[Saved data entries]

/-- **The advice is short**: `≤ 13 (log₂ s₂(n) + 1)` bits. [cite: MurrayWilliams2018, Thm. 3.1 ("2 log s₂(n) advice")] -/
theorem length_goodAdv_le (n : ℕ) : (goodAdv Lstar c dg cg s s₁ s₂ D n).length ≤ 13 * (Nat.log 2 (s₂ n) + 1) := by
  by_cases h : GoodLen c dg cg s s₁ s₂ D n
  · rw [goodAdv_of_good h]
    exact length_advCode_le (AlmostAE.advice_le n) h.scale_le
  · rw [goodAdv_of_bad h, length_advCode_false]; omega

/-- `L₁` agrees with `hardLang` on good lengths. [folklore] -/
theorem mem_goodLang_iff_of_good {y : List Bool} (h : GoodLen c dg cg s s₁ s₂ D y.length) :
    y ∈ goodLang Lstar c dg cg s s₁ s₂ D ↔ y ∈ AlmostAE.hardLang Lstar (diag (scale s)) s₁ s₂ :=
  ⟨fun hy => hy.2, fun hy => ⟨h, hy⟩⟩

end Good

/-! ### The MA promise of the protocol on all inputs -/

section Promise

open Filter KannanScaled AlmostAE

variable {Lstar : Language Bool} (chk : SameLengthChecker Lstar)
variable {g : List Bool → List Bool} {dg cg : ℕ} {s s₁ s₂ : ℕ → ℕ} {D : ℕ}
/-! ### The ball pieces `P_{r,t}` on `V` -/

/-- **`P_{r,t}` is rectifiable** (`0 < r`, `B(b,r) ⊆ Ω`, `0 < t < 1`): both currents of
integration have admissible data on `V` and support in the compact ball `𝐁̄(0,t)`.
[cite: Federer1969, 4.1.28, 4.3.16] -/
theorem isRectifiable_ballPiece {b : V} {r : ℝ} (hr : 0 < r) (hball : ball b r ⊆ (Ω : Set V))
    {t : ℝ} (ht1 : t < 1) :
    letI : InnerProductSpace ℝ V := InnerProductSpace.complexToReal
    (T.blowUpPiece b r (ball (0 : V) t) -
      currentOfIntegration (C.carrier ∩ ball (0 : V) t) C.density C.orientationFrame :
        Current (⊤ : Opens V) (2 * (q + 1))).IsRectifiable := by
  letI : InnerProductSpace ℝ V := InnerProductSpace.complexToReal
  haveI : FiniteDimensional ℝ V := FiniteDimensional.complexToReal V
  have hD := T.isRectifiableData_blowUpPiece hr hball measurableSet_ball ht1
    (ball_subset_closedBall (x := (0 : V)) (ε := t))
  have hC := (Harvey1977_isRectifiableData_toCurrent_holds V (⊤ : Opens V) (q + 1) C).inter
    (measurableSet_ball (x := (0 : V)) (ε := t))
  have hK : IsCompact (closedBall (0 : V) t) := isCompact_closedBall _ _
  refine Current.IsRectifiable.sub_top ⟨⟨_, _, _, hD, rfl⟩, ?_⟩ ⟨⟨_, _, _, hC, rfl⟩, ?_⟩
  · exact Current.isCompact_support_of_subset _ hK (subset_univ _)
      ((support_currentOfIntegration_subset_closure _ _ _).trans
        (closure_minimal (inter_subset_right.trans ball_subset_closedBall) isClosed_closedBall))
  · exact Current.isCompact_support_of_subset _ hK (subset_univ _)
      ((support_currentOfIntegration_subset_closure _ _ _).trans
        (closure_minimal (inter_subset_right.trans ball_subset_closedBall) isClosed_closedBall))
import Summits.ValiantsHypothesis.ValiantsHypothesis.Theorems.NNDivisionHard.Negative.WeakReliefBlindPermutahedron
import Literature.Combinatorics.Optimization.PatternMatrixRankUpperBounds
import Literature.Combinatorics.Optimization.UdisjShiftNonnegativeRank
import Literature.Combinatorics.Optimization.SymmetricLpVersusSheraliAdams

/-!
# RealLambda39 — the located permutahedron pencil `Q^Π_λ` is clique-blind at EVERY fixed real `λ > 0`, clique-VISIBLE once `λ·log² n → 0`, and for ROW-SYMMETRIC certificates visible iff `λ → 0` (§7)
# (crux `FifoMatching.NNDivisionHard`, stmt-ValiantsHypothesis-21181; crux WORKFILE of val-idea-39 g5, W7 S2 lane; memo `RealLambda39.md`)

THEOREM T1 of the memo, kernel version (uniform strategy, degree `2T` for any natural `T` with `λT ≥ 2`):
for every real `λ > 0`, every `n`, every row `a ⊆ [n]` and every column `(b, π)`,
`(1 − |a∩b|)² + λ·inv(a;π) = Σ_s U a s · V (b,π) s` with `U, V ≥ 0` over the slot type `Fin (n+1) × (Finset (Fin n) × Finset (Fin n))`,
where the row factor `U a (k, S, T′) = [|a| = k]·[|S|+|T′| ≤ 2T]·[S ⊆ a][T′ ∩ a = ∅]` is a CONJUNCTION OF AT MOST `2T` LITERALS — so at most
`(n+1)·Σ_{d ≤ 2T} 2^d·C(n,d) = n^{O(1/λ)}` slots are live: the clique rows are blind to `Q^Π_λ` at every constant dilation, there is no `λ_c > 0`
(S2 of `SmallLambda39.md` §6).  The integer theorem of record (`WeakReliefBlind39.lean` §5 / Negative-lane `inv_rankPlus_le`, `λ ≥ 1`, `O(n³)`)
is the small-degree end of the same picture.  THEOREM T2 of the memo (kernel, §4): the degree-`D` certificate of this FAMILY fails on the
`k`-slice of the column `b = π⁻¹{k, …, k+m−1}` whenever `λ·m² < m − D` (`slice_cone_lower`; `m = 2D`: `λ_D ≥ 1/(4D)`, `slice_cone_lower_quarter`),
while degree `2T` succeeds for every column when `λT ≥ 2` (`slice_cone_upper`): the certificate degree `D(λ)` satisfies `1/(4λ) < D(λ) ≤ 2⌈2/λ⌉`.

STRUCTURE.  §1 `InCone D f`: the cone of nonnegative real combinations of conjunctions of `≤ D` literals, as an inductive predicate on row
functions `Finset (Fin n) → ℝ`; closure under sums, nonnegative scaling, multiplication by a literal, CONDITIONING, and coefficient extraction.
§2 the cube polynomials `cubeF` (`e = 0`) / `cubeT` (`e = 1`) with per-element reliefs, Fact 1, the two conditioning identities, the FAR BASE
(symmetric relief identity `t(1−s−u)² = −(t−2)(t−s) + (t−1)(s²−s) + (t−s)(t−s−1) + t(u²−2u+2su)`), and the UNIFORM CUBE THEOREM
`InCone (|N|+2) (cubeF …)` when reliefs are `≥ 1` off `N`.  §3 slice transfer: identities I1/I2 (`inv_I1`, `inv_I2`) for a general
permutation on the slice `|a| = k`, the column identity `col_eq` (column = cube polynomial with reliefs `(λ/2)·dist` + explicit degree-2
slack), the near-set bound `near_card` (`≤ 2T − 2` elements at distance `< 2/λ`), `col_inCone` (degree `2T`) and the packaging
`real_rankPlus_le` (MAIN THEOREM of §3).  §4 the swap functional `swapFn` (`(D − m)·f(P) + Σ_j f(P − x_j + y_j)`), its nonnegativity on
`cone_D` (`swapFn_nonneg_of_inCone`), the closed form `inv(a;π) = Σ_{l∈a} π(l) − (|a|²−|a|)/2` (`inv_closed`), and T2
(`slice_cone_lower`, `slice_cone_lower_quarter`, `slice_cone_upper`).  §5 the same bound in the TREE'S CURRENCY
`Literature.Combinatorics.Optimization.HasNonnegFactorization` with an explicit polynomial: `hasNonnegFactorization_pencil_poly :
HasNonnegFactorization (pencil n λ) ((n+1)^(4T+1))` for `λT ≥ 2` (live slots inject into `Fin (n+1) × {S // |S| ≤ 2T}²`, `#{S : |S| ≤ D} ≤ (n+1)^D`).
§6 (T3, the OTHER SIDE in the `λ(n)` scale): averaging the two columns `(b̂, id)`, `(b̂, rev_{2m})` on the paired rows
`â = {2i : i ∈ a} ∪ {2i+1 : i ∉ a}` turns any nonnegative factorisation of `M_λ` into one, through the same slots, of the `ρ`-extension
`(1 − |a∩b|)² + λm²/2` of `UDISJ_m` (`inv(â;id) + inv(â;rev) = m²`), and the tree's DISCHARGED Braun–Fiorini–Pokutta–Steurer 2012 Theorem 5
(`Literature.Combinatorics.Optimization.udisjShift_nonnegRank_explicit`) gives ★★★ `pencil_visible : 2m ≤ n → 4k+3 ≤ m → 0 ≤ λ → λ·m² ≤ 2 →
(nonneg factorisation of pencil n λ through S) → e^{(k+1)/576} ≤ 64(k+1)|S|` and `pencil_visible_rank` (currency form): `rank₊ M_λ^{(n)} ≥
2^{Ω(min(n, λ^{−1/2}))}` — superpolynomial as soon as `λ·log² n → 0`.  So S2's visibility threshold EXISTS as a function `λ*(n) → 0` and lies in
`[c/log² n, O(1)]`; inside that window the status is open (T1 gives `n^{O(1/λ)}`, T3 gives `2^{Ω(λ^{−1/2})}`).
REV 5 (2026-08-29): §1–§6 complete, no `sorry`; axioms of `pencil_visible` = [propext, Classical.choice, Quot.sound].
§7 (T4, REV 6): for ROW-SYMMETRIC certificates (every `σ ∈ S_n` on rows compensated by a slot permutation — Yannakakis' symmetric case; T1's
certificate is one, `pencil_symm_upper`) the window is CLOSED: by the tree's PROVED Chan–Lee–Raghavendra–Steurer Lemma 4.2 (Dixon–Mortimer 5.2B)
fewer than `C(n, D+1)` symmetric slots make every row function a `(≤ D)`-junta-plus-size function, hence every column a member of `cone_D` on the
`2D`-slice, which T2 forbids below `λ = 1/(4D)`: ★★★ `pencil_symm_lower : … RowSymmetric U → λ < 1/(4D) → C(n, D+1) ≤ |S|` — symmetric
`rank₊ M_λ = n^{Θ(min(n, 1/λ))}`, superpolynomial IFF `λ → 0`; the residual window concerns asymmetric slots only.  Axioms of `pencil_symm_lower` = std.
VP ≠ VNP is NOT proved; the crux `NNDivisionHard` stays OPEN; nothing here bears on its status (census: one certificate family, made quantitative).
-/

-- the mandated summit-side namespace repeats a component by design (single-problem summit)
set_option linter.dupNamespace false
import Summits.QuantumFields.YangMills.Theorems.LangevinControlUVOSLegsFromFemtoAndGapDefs
import HarnessLib

/-!
# Route `LangevinControlUV`, crux `OSLegsAtWeakCouplingC` (stmt-QuantumFields-16207): vocabulary of line `inherited-amplitude-gates`

Route-posited objects (D-0016 `<Route><Crux>…Defs` file) shared by the registered stubs of the skeleton
`Cruxes/OSLegsAtWeakCouplingC/Lines/inherited_amplitude_gates.lean` (planner
`planner-cruxplan-stmt-QuantumFields-16207-inherited-amplitude--0`, lead `prover-line-stmt-QuantumFields-16207-a1-0`) and by the
Theorems files proving those stubs: VERBATIM the skeleton's §1 declarations, in the SAME namespace
`Summit.QuantumFields.YangMills.Cruxes.OSLegsAtWeakCouplingC.InheritedAmplitudeGates`, so that the registered signatures
(`stub_inherit : … → FC2I G r a`, `stub_lowerI : … → FC2I G r a → FC3 G r a → LowerBounds G r a`, `stub_gates : … → GateAxis G r a ∧
GateD G r a`, `stub_tame : … → FlatShape2 G r a ∧ FitWindow G r a`) elaborate unchanged against this file.  NOTHING is asserted: every
`def … : Prop` is a line statement some registered stub proves or consumes (none is a literature fact, none restates the crux).
Vocabulary of the predecessor line `dlr-collar-transfer` (`kerE`, `kerCov`, `depth`, `plane`, `dens`, `LGConfig`, …) from
`LangevinControlUVOSLegsFromFemtoAndGapDefs.lean`.

* `GateAxis` — the η-relative, scale-free covariance gate at the `(0,1)`-plane / `e₂`-axis pairs H1 pins (engine-grade);
* `GateD`    — the same gate for the action density, all directions (engine-grade);
* `FlatShape2` — two-sided shape comparison density ↔ axis pair in the FLAT-walled femto box (one exterior);
* `FitWindow` — the open-window fit `K (n a)⁸ ≤ n⁸ Cov` on H1's own femto-torus witnesses, on a swept β-window;
* `FC2I` — the inherited conditional two-point package for the action density ((U) absolute hyperscaling bound, (L) windowed
  floor uniform in the room it leaves) — proved by `stub_inherit`, consumed by `stub_lowerI`.

Refs: line card `Cruxes/OSLegsAtWeakCouplingC/Lines/inherited-amplitude-gates.md`; idea card `Ideas/inherited-amplitude-gates.md`;
Disproof `Cruxes/OSLegsAtWeakCouplingC/Disproof.lean` (v2); Georgii2011 Ch. 8 (DLR kernels, boundary influence); LuscherEtAl1992 §2
(Schrödinger functional / flat walls); Balaban1989LargeFieldII (background fields).
-/

set_option autoImplicit false

noncomputable section

open scoped BigOperators
open MeasureTheory Filter Topology
open Literature.MathematicalPhysics.QuantumFieldTheory Literature.MathematicalPhysics.QuantumLattice
open Literature.MathematicalPhysics.AQFT Literature.Probability.LatticeModels
open Summit.QuantumFields.YangMills.Cruxes.OSLegsFromFemtoAndGap.DlrCollarTransfer

namespace Summit.QuantumFields.YangMills.Cruxes.OSLegsAtWeakCouplingC.InheritedAmplitudeGates

section Lattice

variable (G : Type) [Group G] [TopologicalSpace G] [IsTopologicalGroup G] [CompactSpace G]
  [MeasurableSpace G] [BorelSpace G] (r : LatticeRep G) (a : ℝ → ℝ)

/-- **GateAxis — the η-RELATIVE, scale-free covariance gate at the pairs H1 pins** (ENGINE-GRADE).  One universal
`C` (BEFORE `∀ κ`): for `β ≥ β₆`, every femto cube `(c, b)` (`b·a(β) ≤ ℓ₆`), every exterior `η`, every `(0,1)`-plane
pair `(x, x + n e₂)` (`n ≥ n₆`) at depth `≥ κ n` (`κ ≥ 8`), and every `M ≥ 0` bounding the exterior-induced shifts
`|E_η P − E_1 P|` of ALL six single-plane plaquette means on the sites of depth `≥ (κ−2) n`:
`|K(η) − K(1)| ≤ C · (M · √K(1) + M² + |K(1)| / κ²)`, `K(·)` the conditional covariance of the pair under the cube
kernel, `1` the FLAT exterior (all exterior links = identity).  No `a`-power, no `Γ`, no positivity claim, no division:
the exterior acts only through the background it induces (mean shift `M ≍ F_bg²`, cross term `≍ M √K(1)`, kernel change
`≲ K(1)·(F_bg n²) ≍ K(1) κ⁻²` — stated at FIRST order although second order `κ⁻⁴` is expected (adjoint colour trace), the
solve step needing only `C κ⁻² ≤ 1/4`); exact with `C = 2√2` in the Gaussian proxy (ideator 2, kit j008782).  Restricted to the `e₂`-AXIS pairs of the `(0,1)` plane (triage r1-1 (i) / r1-2 defect 1b: on the
cone `x₀²+x₁² = x₂²+x₃²` the single-plane tree covariance vanishes and a multiplicative gate is unsafe; at axis pairs
`D^{(01),(01)}(n e₂) = 1/(π² n⁴) ≠ 0`). -/
def GateAxis : Prop :=
  ∃ (C β₆ ℓ₆ : ℝ) (n₆ : ℕ), 0 < C ∧ 0 < ℓ₆ ∧ 1 ≤ n₆ ∧ ∀ β : ℝ, β₆ ≤ β → ∀ κ : ℕ, 8 ≤ κ →
    ∀ (c : Fin 4 → ℤ) (b : ℕ), (b : ℝ) * a β ≤ ℓ₆ → ∀ (η : LGConfig 4 G) (x : Fin 4 → ℤ) (n : ℕ), n₆ ≤ n →
      κ * n ≤ depth c b x → κ * n ≤ depth c b (x + Pi.single (2 : Fin 4) (n : ℤ)) →
      ∀ M : ℝ, 0 ≤ M →
        (∀ (q : Fin 4 × Fin 4) (z : Fin 4 → ℤ), q.1 < q.2 → (κ - 2) * n ≤ depth c b z →
          |kerE G r β c b η (plane G r q z) - kerE G r β c b 1 (plane G r q z)| ≤ M) →
        |kerCov G r β c b η (plane G r (0, 1) x) (plane G r (0, 1) (x + Pi.single (2 : Fin 4) (n : ℤ))) -
            kerCov G r β c b 1 (plane G r (0, 1) x) (plane G r (0, 1) (x + Pi.single (2 : Fin 4) (n : ℤ)))| ≤
          C * (M * Real.sqrt (kerCov G r β c b 1 (plane G r (0, 1) x) (plane G r (0, 1) (x + Pi.single (2 : Fin 4) (n : ℤ)))) +
            M ^ 2 + |kerCov G r β c b 1 (plane G r (0, 1) x) (plane G r (0, 1) (x + Pi.single (2 : Fin 4) (n : ℤ)))| / (κ : ℝ) ^ 2)

/-- **GateD — the same η-relative gate for the ACTION DENSITY, all directions** (ENGINE-GRADE; triage r1-1 sharpen (2) /
r1-2 defect 1: the observable actually propagated to every exterior is `dens = Σ_{i<j} plane (i,j)`, whose flat two-point
function `Σ_{q,q'} 2 (D^{qq'})² ≍ 12/(π⁴|y−x|⁸)` is a sum of squares, non-degenerate in EVERY direction, the background again
entering at second order).  Same quantifier shape as `GateAxis` with an arbitrary pair `x, y`, `‖y − x‖ ≥ n₆`, depths
`≥ κ‖y−x‖`, budget sites at depth `≥ (κ−2)‖y−x‖`. -/
def GateD : Prop :=
  ∃ (C β₆ ℓ₆ : ℝ) (n₆ : ℕ), 0 < C ∧ 0 < ℓ₆ ∧ 1 ≤ n₆ ∧ ∀ β : ℝ, β₆ ≤ β → ∀ κ : ℕ, 8 ≤ κ →
    ∀ (c : Fin 4 → ℤ) (b : ℕ), (b : ℝ) * a β ≤ ℓ₆ → ∀ (η : LGConfig 4 G) (x y : Fin 4 → ℤ),
      (n₆ : ℝ) ≤ ‖siteToE (y - x)‖ →
      (κ : ℝ) * ‖siteToE (y - x)‖ ≤ depth c b x → (κ : ℝ) * ‖siteToE (y - x)‖ ≤ depth c b y →
      ∀ M : ℝ, 0 ≤ M →
        (∀ (q : Fin 4 × Fin 4) (z : Fin 4 → ℤ), q.1 < q.2 → ((κ : ℝ) - 2) * ‖siteToE (y - x)‖ ≤ depth c b z →
          |kerE G r β c b η (plane G r q z) - kerE G r β c b 1 (plane G r q z)| ≤ M) →
        |kerCov G r β c b η (dens G r x) (dens G r y) - kerCov G r β c b 1 (dens G r x) (dens G r y)| ≤
          C * (M * Real.sqrt (kerCov G r β c b 1 (dens G r x) (dens G r y)) + M ^ 2 +
            |kerCov G r β c b 1 (dens G r x) (dens G r y)| / (κ : ℝ) ^ 2)

/-- **FlatShape2 — dimensionless shape facts for the FLAT-walled femto box only** (ENGINE-GRADE but ONE exterior, `η = 1`,
toron-free: the frozen flat boundary removes the constant modes; lattice Schrödinger-functional setting).  Plane-sum /
cross-term control and cone comparability as ONE two-sided comparison: the flat conditional covariance of the action density
at a pair `(x, y)` deep in the box is comparable (factor `θ`) to the flat `(0,1)`-plane covariance at ANY `e₂`-axis pair
`(x', x' + m e₂)` of comparable length (`‖y−x‖ ≤ m ≤ 2‖y−x‖`) and comparable depth in the same box, at the same `β`.  Tree
level `12/|y−x|⁸` against `2/m⁸`: ratio in `[6, 6·2⁸]` in every direction; flat-wall images `O(κ₇⁻²)`, loops `O(g²)`. -/
def FlatShape2 : Prop :=
  ∃ (θ β₇ ℓ₇ : ℝ) (κ₇ n₇ : ℕ), 0 < θ ∧ 0 < ℓ₇ ∧ ∀ β : ℝ, β₇ ≤ β →
    ∀ (c : Fin 4 → ℤ) (b : ℕ), (b : ℝ) * a β ≤ ℓ₇ → ∀ (x y x' : Fin 4 → ℤ) (m : ℕ),
      (n₇ : ℝ) ≤ ‖siteToE (y - x)‖ → ‖siteToE (y - x)‖ ≤ m → (m : ℝ) ≤ 2 * ‖siteToE (y - x)‖ →
      (κ₇ : ℝ) * m ≤ depth c b x → (κ₇ : ℝ) * m ≤ depth c b y →
      (κ₇ : ℝ) * m ≤ depth c b x' → (κ₇ : ℝ) * m ≤ depth c b (x' + Pi.single (2 : Fin 4) (m : ℤ)) →
        θ * kerCov G r β c b 1 (plane G r (0, 1) x') (plane G r (0, 1) (x' + Pi.single (2 : Fin 4) (m : ℤ))) ≤
          kerCov G r β c b 1 (dens G r x) (dens G r y) ∧
        θ * kerCov G r β c b 1 (dens G r x) (dens G r y) ≤
          kerCov G r β c b 1 (plane G r (0, 1) x') (plane G r (0, 1) (x' + Pi.single (2 : Fin 4) (m : ℤ)))

/-- **FitWindow — the open-window fit on H1's own witnesses** (triage r1-2 defect 2, repaired signature; the ONLY place the
inherited architecture needs more than H1's logical form).  Beyond every threshold `β'` and inside every femto range `ℓ'`
there are a femto torus side `L`, an axis separation `n` (`8n ≤ L`) and a β-interval `[β₁, β₂]` on which `a` is NOT
constant such that the dimensionless axis amplitude beats `K (n a β)⁸` for EVERY prescribed `K`:
`K (n a(β))⁸ ≤ n⁸ · Cov_{β,L}(P^{01}_0, P^{01}_{n e₂})` for all `β ∈ [β₁, β₂]` (H1's own presentation).  With H1's UPPER
bound this says `Γ(s) ≥ (K/C) s⁸` on the non-degenerate interval of scales `s = n a(β)` swept (IVT, `Continuous a`).
Physically `Γ(s) ≍ g(s)⁴ ≫ s⁸`; formally it follows from two-sided fixed-torus semiclassics (`Cov_{β,L} ≍ β⁻²`) for every
unit map decaying faster than `β^{-1/4}` — so it fails only for non-asymptotically-free unit maps, which H1–H3 do not
formally exclude (Disproof §1 wall: not refutable either). -/
def FitWindow : Prop :=
  ∀ (K β' ℓ' : ℝ), 0 < ℓ' → ∃ (L : ℕ) (_ : NeZero L) (β₁ β₂ : ℝ) (n : ℕ), β' ≤ β₁ ∧ β₁ ≤ β₂ ∧ a β₁ ≠ a β₂ ∧
    1 ≤ n ∧ 8 * n ≤ L ∧ ∀ β : ℝ, β₁ ≤ β → β ≤ β₂ → (L : ℝ) * a β ≤ ℓ' ∧
      K * ((n : ℝ) * a β) ^ 8 ≤ (n : ℝ) ^ 8 *
        (wilsonExpectation (d := 4) (L := L) r.ρ β
            (fun U => ((r.N : ℝ) - (r.ρ (plaquetteHolonomy U 0 0 1)).trace.re) *
              ((r.N : ℝ) - (r.ρ (plaquetteHolonomy U (Pi.single (2 : Fin 4) ((n : ℕ) : ZMod L)) 0 1)).trace.re)) -
          wilsonExpectation (d := 4) (L := L) r.ρ β (fun U => (r.N : ℝ) - (r.ρ (plaquetteHolonomy U 0 0 1)).trace.re) *
            wilsonExpectation (d := 4) (L := L) r.ρ β
              (fun U => (r.N : ℝ) - (r.ρ (plaquetteHolonomy U (Pi.single (2 : Fin 4) ((n : ℕ) : ZMod L)) 0 1)).trace.re))

/-- **FC2I — the INHERITED conditional two-point package for the action density** (the interface `stub_inherit` proves and
`stub_lowerI` consumes; no shape function, no growth clause).  (U) UNCONDITIONAL hyperscaling bound: for `β ≥ β₂`, every
femto cube (`b·a(β) ≤ ℓ₂`), every exterior `η`, every pair `‖y−x‖ ≥ n₀` at depth `≥ κ₂‖y−x‖`:
`|‖y−x‖⁸ · kerCov_η(dens_x, dens_y)| ≤ C₂` (BOTH signs — what the three-point transfer uses for the mixed terms of the law of
total cumulance, in place of FC2's sandwich `cov_abs_bound`; needs no fit: `Γ ≤ 1` above, the budget terms below).
(L) WINDOWED floor, UNIFORM IN THE ROOM IT LEAVES (triage r1-2 defect 3: the consumer must beat FBL's boundary term
`(2C₁/d⁴)²` inside a femto cube, i.e. needs `c₂ ≥ K_c s₂⁸` for ITS `K_c ≍ C₁²/ℓ⁸` and a collar `κ₃ s₂` that fits): for every
`K_c` and every `t > 0` there are a window `0 < s₁ < s₂ ≤ t`, a collar `κ₃` with `κ₃ s₂ ≤ t`, a floor `c₂ ≥ K_c s₂⁸` and a
threshold `β₃` such that for `β ≥ β₃`, femto cubes, every exterior and every pair at depth `≥ κ₃‖y−x‖` whose physical
separation `‖y−x‖·a(β)` lies in `[s₁, s₂]`: `c₂ ≤ ‖y−x‖⁸ · kerCov_η(dens_x, dens_y)`.  (`stub_inherit` delivers this by
taking `FitWindow`'s `K` large: the inherited floor is `≍ K s₁⁸`, the needed collar `κ₃ s₂ ≍ (C₁²/K)^{1/8}`.) -/
def FC2I : Prop :=
  ∃ (β₂ ℓ₂ C₂ : ℝ) (κ₂ n₀ : ℕ), 0 < ℓ₂ ∧ 1 ≤ n₀ ∧
    (∀ β : ℝ, β₂ ≤ β → ∀ (c : Fin 4 → ℤ) (b : ℕ), (b : ℝ) * a β ≤ ℓ₂ → ∀ (η : LGConfig 4 G) (x y : Fin 4 → ℤ),
      (n₀ : ℝ) ≤ ‖siteToE (y - x)‖ →
      (κ₂ : ℝ) * ‖siteToE (y - x)‖ ≤ depth c b x → (κ₂ : ℝ) * ‖siteToE (y - x)‖ ≤ depth c b y →
        |‖siteToE (y - x)‖ ^ 8 * kerCov G r β c b η (dens G r x) (dens G r y)| ≤ C₂) ∧
    (∀ (Kc t : ℝ), 0 < t → ∃ (s₁ s₂ c₂ β₃ : ℝ) (κ₃ : ℕ), 0 < s₁ ∧ s₁ < s₂ ∧ s₂ ≤ t ∧ (κ₃ : ℝ) * s₂ ≤ t ∧
      Kc * s₂ ^ 8 ≤ c₂ ∧
      ∀ β : ℝ, β₃ ≤ β → ∀ (c : Fin 4 → ℤ) (b : ℕ), (b : ℝ) * a β ≤ ℓ₂ → ∀ (η : LGConfig 4 G) (x y : Fin 4 → ℤ),
        (n₀ : ℝ) ≤ ‖siteToE (y - x)‖ →
        (κ₃ : ℝ) * ‖siteToE (y - x)‖ ≤ depth c b x → (κ₃ : ℝ) * ‖siteToE (y - x)‖ ≤ depth c b y →
        s₁ ≤ ‖siteToE (y - x)‖ * a β → ‖siteToE (y - x)‖ * a β ≤ s₂ →
          c₂ ≤ ‖siteToE (y - x)‖ ^ 8 * kerCov G r β c b η (dens G r x) (dens G r y))

end Lattice

end Summit.QuantumFields.YangMills.Cruxes.OSLegsAtWeakCouplingC.InheritedAmplitudeGates

end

▸ Exercise requirements:
Take every line from the data that includes the word "factorisation".

▸ Your response:
`â = {2i : i ∈ a} ∪ {2i+1 : i ∉ a}` turns any nonnegative factorisation of `M_λ` into one, through the same slots, of the `ρ`-extension
(nonneg factorisation of pencil n λ through S) → e^{(k+1)/576} ≤ 64(k+1)|S|` and `pencil_visible_rank` (currency form): `rank₊ M_λ^{(n)} ≥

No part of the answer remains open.